The real peak of the entire operation was when we signed on with The Baltimore Sun. For several months, we blogged on the Sun but also wrote a weekly column that appeared on Fridays. That, bluntly, was the most influential work we ever did. We put the Democrats on blast on a weekly basis. And it all ended as quickly as it started, a toxic combination of Democrats putting pressure on a Sun opinion editor who couldn’t take the heat and a now-deceased unemployed, out-of-work “conservative” alcoholic who fabricated stories out of whole cloth. It was fun while it lasted, and it was the most meaningful work we have done.

If only we could have published the column we could have written after the 2014 election…

(The secondary peak: when Mike Miller demonized us on the floor of the State Senate)

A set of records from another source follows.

/-- For linearly independent `x, y ∈ Kᴺ⁺¹` there is a linear form `λ` with `λ(x) = 0` and
`λ(y) ≠ 0` (among the `N` independent linear forms cutting out the point `[x]`: they cannot all
vanish at `y`, since the linear forms vanishing on the `2`-plane `span(x, y)` lie in the span of its
`N - 1` line forms). [folklore] -/
theorem exists_linearForm_eval_eq_zero_ne_zero (hN : 1 ≤ N) {x y : Fin (N + 1) → K}
    (hxy : LinearIndependent K ![x, y]) :
    ∃ lam : MvPolynomial (Fin (N + 1)) K, lam.IsHomogeneous 1 ∧ eval x lam = 0 ∧ eval y lam ≠ 0 := by
  classical
  have hx0 : x ≠ 0 := by simpa using hxy.ne_zero 0
  have hx : LinearIndependent K ![x] := by
    rw [linearIndependent_unique_iff]; exact hx0
  obtain ⟨t, L, htu, hLlin, hLhom, hLvan, -⟩ := exists_linearForms_forall_mem_ideal_span_vanishing hx
  obtain ⟨μ, hμli, hμhom, hμv, hμideal⟩ := exists_lineForms ![x, y] hxy hN
  by_contra hall
  simp only [not_exists, not_and, not_not] at hall
  -- every `L j` vanishes on `span(x, y)`, hence lies in the `K`-span of the `μ l`
  have hxspan : x ∈ Submodule.span K (Set.range ![x]) := Submodule.subset_span ⟨0, rfl⟩
  have hmem : ∀ j, L j ∈ Submodule.span K (Set.range μ) := by
    intro j
    have hxj : eval x (L j) = 0 := hLvan j x hxspan
    have hyj : eval y (L j) = 0 := hall (L j) (hLhom j) hxj
    have hvan : ∀ s t : K, eval (s • (![x, y] 0) + t • (![x, y] 1)) (L j) = 0 := by
      intro s t
      simp only [Matrix.cons_val_zero, Matrix.cons_val_one]
      rw [eval_add_smul_of_isHomogeneous_one (hLhom j), hxj, hyj, mul_zero, mul_zero, add_zero]
    exact mem_span_of_mem_idealSpan_of_linear μ hμhom (hμideal _ hvan) (hLhom j)
  -- dimension count: `t = N` independent vectors inside a space of dimension `≤ N - 1`
  have hle : Submodule.span K (Set.range L) ≤ Submodule.span K (Set.range μ) :=
    Submodule.span_le.mpr (by rintro _ ⟨j, rfl⟩; exact hmem j)
  have h1 : Module.finrank K (Submodule.span K (Set.range L)) = t := by
    rw [finrank_span_eq_card hLlin, Fintype.card_fin]
  have h2 : Module.finrank K (Submodule.span K (Set.range μ)) ≤ N - 1 := by
    have h := finrank_range_le_card (R := K) μ
    rwa [Fintype.card_fin] at h
  haveI : Module.Finite K (Submodule.span K (Set.range μ)) :=
    FiniteDimensional.span_of_finite K (Set.finite_range μ)
  have h3 := Submodule.finrank_mono hle
  rw [h1] at h3
  omega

My personal highlight of our years, however, was the Red Maryland Leadership Conference. I’ve explained this before, but the entire genesis of the Conference was my attendance at CPAC 2019 down at National Harbor. I saw so many Marylanders attending the conference that I had never seen before and known for a fact that had never attended a Maryland Republican event or knew much about what was going locally. We had previously had such conferences in Maryland with the Maryland Citizen Action Network Turning the Tides conferences, but that conference had drifted off at it took a hard right national focus. I vowed that we could do a conference and that we could make it Maryland focused. As we’ve said before; I was unsure if we were going to be able to sell a single ticket, much less sell over 100 of them our first year and then sell it out with close to 200 tickets the 2nd year. It was damn hard work putting that conference together, basically with just Greg and I. We had a lot of help making it happen, for sure. But it was worthwhile and rewarding work and something I intend to continue in the future.

Over the years, we’ve been what we say we’ve been. Yes, we have had feuds over the years: with Charles Lollar’s campaign team in 2014, with Pat McDonough, with John Grasso (which brought us one of the most surreal shows of all), with “libertarian” “journalists” who spend their team mainly as bootlickers for Democrats, with LARPers who think they’re intellectually savvy, the Maryland Campaign for Liberty and their continual fundraising and collection of emails without actually doing trying to affect change and a host of others. We’ve broken real news like when I got the scoop on Chelsea Manning running for U.S. Senate, a scoop that got us worldwide press.

Sometimes we made the news, like a wild-idea to Save the Maryland state flag that attracted 50,000 signatures in a week that attracted a ton, and I mean a ton of media attention.

But our principles have never changed and if that angered people, so be it. We didn’t care then. We still don’t care now.

I mentioned earlier that there was a time when we were hailed as advocates and heroes of the conservative grassroots. Boy, has that changed over the years.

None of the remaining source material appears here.